Scientists will have to sift through the genomes of these lab-evolved superbug strains to identify all the mutations that restore growth and how they do it. This will be the work of multiple studies to come.
But in an initial set of experiments, Nicholas and colleagues zeroed in on one of these mutations that affects a bacterial enzyme called AcnB, known to play an important role in the bacterial energy-production that fuels bacterial growth. The scientists found that the mutant form of the enzyme not only alters N. gonorrhoeae‘s energy metabolism but also causes extensive changes in the expression of bacterial genes, effectively switching many off and many others on.
“AcnB may have yet-undiscovered functions – beyond its role in energy metabolism – that explain the fitness advantage the enzyme confers when mutated,” Nicholas said.

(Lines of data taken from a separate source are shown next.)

import Literature.AlgebraicGeometry.Shioda1982.ExceptionalQuadruplesSweepFiveHundredSixtySevenPartOne
import Literature.AlgebraicGeometry.Shioda1982.ExceptionalQuadruplesSweepFiveHundredSixtySevenPartTwo
import Literature.AlgebraicGeometry.Shioda1982.ExceptionalQuadruplesSweepFiveHundredSixtySevenPartThree
import Literature.AlgebraicGeometry.Shioda1982.ExceptionalQuadruplesSweepFiveHundredSixtySevenPartFour
import Literature.AlgebraicGeometry.Shioda1982.ExceptionalQuadruplesSweepFiveHundredSixtySevenPartFive
import Literature.AlgebraicGeometry.Shioda1982.ExceptionalQuadruplesSweepFiveHundredSixtySevenPartSix
import Literature.AlgebraicGeometry.Shioda1982.ExceptionalQuadruplesSweepFiveHundredSixtySevenPartSeven
import Literature.AlgebraicGeometry.Shioda1982.ExceptionalQuadruplesSweepFiveHundredSixtySevenPartEight
import Literature.AlgebraicGeometry.Shioda1982.ExceptionalQuadruplesSweepFiveHundredSixtySevenPartNine
import Literature.AlgebraicGeometry.Shioda1982.ExceptionalQuadruplesSweepFiveHundredSixtySevenPartTen
import Literature.AlgebraicGeometry.Shioda1982.ExceptionalQuadruplesSweepFiveHundredSixtySevenPartEleven
import Literature.AlgebraicGeometry.Shioda1982.ExceptionalQuadruplesSweepFiveHundredSixtySevenPartTwelve
import Literature.AlgebraicGeometry.Shioda1982.ExceptionalQuadruplesSweepFiveHundredSixtySevenPartThirteen
import Literature.AlgebraicGeometry.Shioda1982.ExceptionalQuadruplesSweepFiveHundredSixtySevenPartFourteen
import Literature.AlgebraicGeometry.Shioda1982.ExceptionalQuadruplesSweepFiveHundredSixtySevenPartFifteen
import Literature.AlgebraicGeometry.Shioda1982.ExceptionalQuadruplesSweepFiveHundredSixtySevenPartSixteen
import Literature.AlgebraicGeometry.Shioda1982.ExceptionalQuadruplesSweepFiveHundredSixtySevenPartSeventeen
import Literature.AlgebraicGeometry.Shioda1982.ExceptionalQuadruplesSweepFiveHundredSixtySevenPartEighteen
import Literature.AlgebraicGeometry.Shioda1982.ExceptionalQuadruplesSweepFiveHundredSixtySevenPartNineteen
import Literature.AlgebraicGeometry.Shioda1982.ExceptionalQuadruplesSweepFiveHundredSixtySevenPartTwenty
import Literature.AlgebraicGeometry.Shioda1982.ExceptionalQuadruplesSweepFiveHundredSixtySevenPartTwentyOne
import Literature.AlgebraicGeometry.Shioda1982.ExceptionalQuadruplesSweepFiveHundredSixtySevenPartTwentyTwo
import Literature.AlgebraicGeometry.Shioda1982.ExceptionalQuadruplesSweepFiveHundredSixtySevenPartTwentyThree
import Literature.AlgebraicGeometry.Shioda1982.ExceptionalQuadruplesSweepFiveHundredSixtySevenPartTwentyFour
import Literature.AlgebraicGeometry.Shioda1982.ExceptionalQuadruplesSweepFiveHundredSixtySevenPartTwentyFive
import Literature.AlgebraicGeometry.Shioda1982.ExceptionalQuadruplesSweepFiveHundredSixtySevenPartTwentySix
import Literature.AlgebraicGeometry.Shioda1982.ExceptionalQuadruplesSweepFiveHundredSixtySevenPartTwentySeven
import Literature.AlgebraicGeometry.Shioda1982.ExceptionalQuadruplesSweepFiveHundredSixtySevenPartTwentyEight
import Literature.AlgebraicGeometry.Shioda1982.ExceptionalQuadruplesSweepFiveHundredSixtySevenPartTwentyNine
import Literature.AlgebraicGeometry.Shioda1982.ExceptionalQuadruplesSweepFiveHundredSixtySevenPartThirty
import Literature.AlgebraicGeometry.Shioda1982.ExceptionalQuadruplesSweepFiveHundredSixtySevenPartThirtyOne
import Literature.AlgebraicGeometry.Shioda1982.ExceptionalQuadruplesSweepFiveHundredSixtySevenPartThirtyTwo
import Literature.AlgebraicGeometry.Shioda1982.ExceptionalQuadruplesSweepFiveHundredSixtySevenPartThirtyThree
import Literature.AlgebraicGeometry.Shioda1982.ExceptionalQuadruplesSweepFiveHundredSixtySevenPartThirtyFour
import Literature.AlgebraicGeometry.Shioda1982.ExceptionalQuadruplesSweepFiveHundredSixtySevenPartThirtyFive
import Literature.AlgebraicGeometry.Shioda1982.ExceptionalQuadruplesSweepFiveHundredSixtySevenPartThirtySix
import HarnessLib

/-!
# Shioda 1982 / Meyer–Neutsch 1981: no exceptional quadruple at the level `N = 567` — kernel sweep, part 37 of 37 and assembly

Topic `Literature/AlgebraicGeometry/Shioda1982`; companion of `ExceptionalQuadruplesComplete.lean` (search `checkB`, soundness
`tabelleOneCompleteAt_of_chunks`, invariant form `exists_mem_reps_of_isExceptionalQuadruple`, statement `TabelleOneCompleteAt`; sources,
method and framing in its module docstring) and of the series `ExceptionalQuadruplesSweep*.lean` (together: every level `2 ≤ N ≤ 180`
that is not a row of Tabelle 1; `…SweepTwoHundredTwenty/…TwoHundredSixty/…ThreeHundredForty.lean`,
`…SweepTwoHundredFiftyTwo/…ThreeHundredNinetySix/…FourHundredSixtyEight.lean`, `…SweepTwoHundred.lean`: the levels `220, 260, 340`, `252, 396, 468`
and `200` of the families `20p`, `36p`, `40p`; `…Sweep<Level>[Part<K>].lean` for the `{2,3,5,7}`-smooth residual levels
`189, 192, 210, 216, 224, 240, 270, 288, 300, 315, 320, 324, 336, 360, 378, 384, 405, 420, 432, 448` and now `480 … 630`). THEOREMS only (no definition, no named fact): the same kernel
search at the single level `N = 567`, which carries NO row of [MeyerNeutsch1981Fermatquadrupel, Tabelle 1] (computer-generated there,
"alle Fermatquadrupel für N ≤ 614 ermittelt", §2 p. 53) and lies above the range `N ≤ 180` of Shioda's table p. 727 — by Aoki's
Theorem C ([Aoki1983], computer-assisted for `181 ≤ m ≤ 672`) there is no exceptional element at any level `> 180`; the files
`ExceptionalQuadruplesSweepFiveHundredSixtySevenPartOne.lean`, `ExceptionalQuadruplesSweepFiveHundredSixtySevenPartTwo.lean`, `ExceptionalQuadruplesSweepFiveHundredSixtySevenPartThree.lean`, `ExceptionalQuadruplesSweepFiveHundredSixtySevenPartFour.lean`, `ExceptionalQuadruplesSweepFiveHundredSixtySevenPartFive.lean`, `ExceptionalQuadruplesSweepFiveHundredSixtySevenPartSix.lean`, `ExceptionalQuadruplesSweepFiveHundredSixtySevenPartSeven.lean`, `ExceptionalQuadruplesSweepFiveHundredSixtySevenPartEight.lean`, `ExceptionalQuadruplesSweepFiveHundredSixtySevenPartNine.lean`, `ExceptionalQuadruplesSweepFiveHundredSixtySevenPartTen.lean`, `ExceptionalQuadruplesSweepFiveHundredSixtySevenPartEleven.lean`, `ExceptionalQuadruplesSweepFiveHundredSixtySevenPartTwelve.lean`, `ExceptionalQuadruplesSweepFiveHundredSixtySevenPartThirteen.lean`, `ExceptionalQuadruplesSweepFiveHundredSixtySevenPartFourteen.lean`, `ExceptionalQuadruplesSweepFiveHundredSixtySevenPartFifteen.lean`, `ExceptionalQuadruplesSweepFiveHundredSixtySevenPartSixteen.lean`, `ExceptionalQuadruplesSweepFiveHundredSixtySevenPartSeventeen.lean`, `ExceptionalQuadruplesSweepFiveHundredSixtySevenPartEighteen.lean`, `ExceptionalQuadruplesSweepFiveHundredSixtySevenPartNineteen.lean`, `ExceptionalQuadruplesSweepFiveHundredSixtySevenPartTwenty.lean`, `ExceptionalQuadruplesSweepFiveHundredSixtySevenPartTwentyOne.lean`, `ExceptionalQuadruplesSweepFiveHundredSixtySevenPartTwentyTwo.lean`, `ExceptionalQuadruplesSweepFiveHundredSixtySevenPartTwentyThree.lean`, `ExceptionalQuadruplesSweepFiveHundredSixtySevenPartTwentyFour.lean`, `ExceptionalQuadruplesSweepFiveHundredSixtySevenPartTwentyFive.lean`, `ExceptionalQuadruplesSweepFiveHundredSixtySevenPartTwentySix.lean`, `ExceptionalQuadruplesSweepFiveHundredSixtySevenPartTwentySeven.lean`, `ExceptionalQuadruplesSweepFiveHundredSixtySevenPartTwentyEight.lean`, `ExceptionalQuadruplesSweepFiveHundredSixtySevenPartTwentyNine.lean`, `ExceptionalQuadruplesSweepFiveHundredSixtySevenPartThirty.lean`, `ExceptionalQuadruplesSweepFiveHundredSixtySevenPartThirtyOne.lean`, `ExceptionalQuadruplesSweepFiveHundredSixtySevenPartThirtyTwo.lean`, `ExceptionalQuadruplesSweepFiveHundredSixtySevenPartThirtyThree.lean`, `ExceptionalQuadruplesSweepFiveHundredSixtySevenPartThirtyFour.lean`, `ExceptionalQuadruplesSweepFiveHundredSixtySevenPartThirtyFive.lean`, `ExceptionalQuadruplesSweepFiveHundredSixtySevenPartThirtySix.lean`, `ExceptionalQuadruplesSweepFiveHundredSixtySeven.lean` make the instance `N = 567` a kernel statement. The search at
`N = 567` visits 5103685 candidate triples (`φ(567) − 1 = 323` units each), too many for one elaboration of bounded wall time, so the
chunks of first entries are spread over 37 files: `ExceptionalQuadruplesSweepFiveHundredSixtySevenPartOne.lean` — first entries `0 ≤ a < 5` (134881 candidates);
`ExceptionalQuadruplesSweepFiveHundredSixtySevenPartTwo.lean` — first entries `5 ≤ a < 10` (137062 candidates);
`ExceptionalQuadruplesSweepFiveHundredSixtySevenPartThree.lean` — first entries `10 ≤ a < 15` (139014 candidates);
`ExceptionalQuadruplesSweepFiveHundredSixtySevenPartFour.lean` — first entries `15 ≤ a < 20` (140737 candidates);
`ExceptionalQuadruplesSweepFiveHundredSixtySevenPartFive.lean` — first entries `20 ≤ a < 24` (113676 candidates);
`ExceptionalQuadruplesSweepFiveHundredSixtySevenPartSix.lean` — first entries `24 ≤ a < 29` (143261 candidates);
`ExceptionalQuadruplesSweepFiveHundredSixtySevenPartSeven.lean` — first entries `29 ≤ a < 34` (144342 candidates);
`ExceptionalQuadruplesSweepFiveHundredSixtySevenPartEight.lean` — first entries `34 ≤ a < 39` (145194 candidates);
`ExceptionalQuadruplesSweepFiveHundredSixtySevenPartNine.lean` — first entries `39 ≤ a < 43` (116615 candidates);
`ExceptionalQuadruplesSweepFiveHundredSixtySevenPartTen.lean` — first entries `43 ≤ a < 48` (146150 candidates);
`ExceptionalQuadruplesSweepFiveHundredSixtySevenPartEleven.lean` — first entries `48 ≤ a < 53` (146361 candidates);
`ExceptionalQuadruplesSweepFiveHundredSixtySevenPartTwelve.lean` — first entries `53 ≤ a < 58` (146342 candidates);
`ExceptionalQuadruplesSweepFiveHundredSixtySevenPartThirteen.lean` — first entries `58 ≤ a < 62` (116906 candidates);
`ExceptionalQuadruplesSweepFiveHundredSixtySevenPartFourteen.lean` — first entries `62 ≤ a < 67` (145731 candidates);
`ExceptionalQuadruplesSweepFiveHundredSixtySevenPartFifteen.lean` — first entries `67 ≤ a < 72` (145070 candidates);
`ExceptionalQuadruplesSweepFiveHundredSixtySevenPartSixteen.lean` — first entries `72 ≤ a < 77` (144181 candidates);
`ExceptionalQuadruplesSweepFiveHundredSixtySevenPartSeventeen.lean` — first entries `77 ≤ a < 81` (114550 candidates);
`ExceptionalQuadruplesSweepFiveHundredSixtySevenPartEighteen.lean` — first entries `81 ≤ a < 86` (142002 candidates);
`ExceptionalQuadruplesSweepFiveHundredSixtySevenPartNineteen.lean` — first entries `86 ≤ a < 91` (140471 candidates);
`ExceptionalQuadruplesSweepFiveHundredSixtySevenPartTwenty.lean` — first entries `91 ≤ a < 96` (138710 candidates);
`ExceptionalQuadruplesSweepFiveHundredSixtySevenPartTwentyOne.lean` — first entries `96 ≤ a < 101` (136721 candidates);
`ExceptionalQuadruplesSweepFiveHundredSixtySevenPartTwentyTwo.lean` — first entries `101 ≤ a < 106` (134502 candidates);
`ExceptionalQuadruplesSweepFiveHundredSixtySevenPartTwentyThree.lean` — first entries `106 ≤ a < 112` (158151 candidates);
`ExceptionalQuadruplesSweepFiveHundredSixtySevenPartTwentyFour.lean` — first entries `112 ≤ a < 117` (128814 candidates);
`ExceptionalQuadruplesSweepFiveHundredSixtySevenPartTwentyFive.lean` — first entries `117 ≤ a < 122` (125862 candidates);
`ExceptionalQuadruplesSweepFiveHundredSixtySevenPartTwentySix.lean` — first entries `122 ≤ a < 128` (146815 candidates);
`ExceptionalQuadruplesSweepFiveHundredSixtySevenPartTwentySeven.lean` — first entries `128 ≤ a < 134` (141838 candidates);
`ExceptionalQuadruplesSweepFiveHundredSixtySevenPartTwentyEight.lean` — first entries `134 ≤ a < 140` (136465 candidates);
`ExceptionalQuadruplesSweepFiveHundredSixtySevenPartTwentyNine.lean` — first entries `140 ≤ a < 146` (130696 candidates);
`ExceptionalQuadruplesSweepFiveHundredSixtySevenPartThirty.lean` — first entries `146 ≤ a < 153` (144659 candidates);
`ExceptionalQuadruplesSweepFiveHundredSixtySevenPartThirtyOne.lean` — first entries `153 ≤ a < 160` (135639 candidates);
`ExceptionalQuadruplesSweepFiveHundredSixtySevenPartThirtyTwo.lean` — first entries `160 ≤ a < 168` (143164 candidates);
`ExceptionalQuadruplesSweepFiveHundredSixtySevenPartThirtyThree.lean` — first entries `168 ≤ a < 177` (144827 candidates);
`ExceptionalQuadruplesSweepFiveHundredSixtySevenPartThirtyFour.lean` — first entries `177 ≤ a < 187` (139193 candidates);
`ExceptionalQuadruplesSweepFiveHundredSixtySevenPartThirtyFive.lean` — first entries `187 ≤ a < 199` (134857 candidates);
`ExceptionalQuadruplesSweepFiveHundredSixtySevenPartThirtySix.lean` — first entries `199 ≤ a < 216` (135809 candidates);
`ExceptionalQuadruplesSweepFiveHundredSixtySeven.lean` — first entries `216 ≤ a < 567` (144417 candidates); the last one assembles
`completeAt_fiveHundredSixtySeven` (every sorted pair-free primitive Hodge 4-multiset mod `567` is standard) and `not_isExceptionalQuadruple_fiveHundredSixtySeven`.
WHY THIS LEVEL (cell `pub-hfermat`): `567 = 3⁴·7`: the tree's character-sum families cover the levels `K·p`, `p` a prime above a bound depending on `K`, for
`K ∈ {2, 3, 4, 6, 8, 9, 10, 12, 18, 20, 24, 36, 40}` or `K` a power of `2` or of `3` (`PicardNumber<K>Prime.lean`, `PicardNumberTwoPowerPrime.lean`,
`PicardNumberThreePowPrime.lean`) and the prime-power levels (`PicardNumberPrimePower.lean`); writing `567 = K·p` with `p` prime forces
`K ∈ {81, 189}`; `K = 81 = 3⁴` with `p = 7` is below the range `p ≥ 11` of `exceptional_threePowPrime`, the other is not among those `K`. `decide +kernel` only (no `native_decide`).

HONEST FRAMING (cell `pub-hfermat`): explicit algebraic cycles for specific Hodge classes on Fermat/Delsarte varieties; residual open
instances listed; no claim on general Hodge. These classes are algebraic (Lefschetz (1,1)); certified here is only the emptiness of the
exceptional list at this level.

## References
* [MeyerNeutsch1981Fermatquadrupel] W. Meyer, W. Neutsch, *Fermatquadrupel*, Math. Ann. 256 (1981) 51–62, §2 p. 53, Tabelle 1 p. 54 (no row 567).
* [Shioda1982PicardFermat] T. Shioda, J. Fac. Sci. Univ. Tokyo IA 28 (1982) 725–734, table p. 727 (levels `≤ 180`), Prop. 4 (Q′) p. 729.
* [Aoki1983] N. Aoki, Math. Ann. 266 (1983) 23–54, Thm. C.
-/

namespace Literature.AlgebraicGeometry.Shioda1982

He and his colleagues are working to understand better how mutant AcnB boosts the growth of N. gonorrhoeae and what other growth-restoring mutations exist in the lab-evolved superbug strains. At the same time, the researchers are on the lookout for reports of similar dangerous mutations in strains recovered from patients around the world.
The findings of the study have been published in the journal mBio.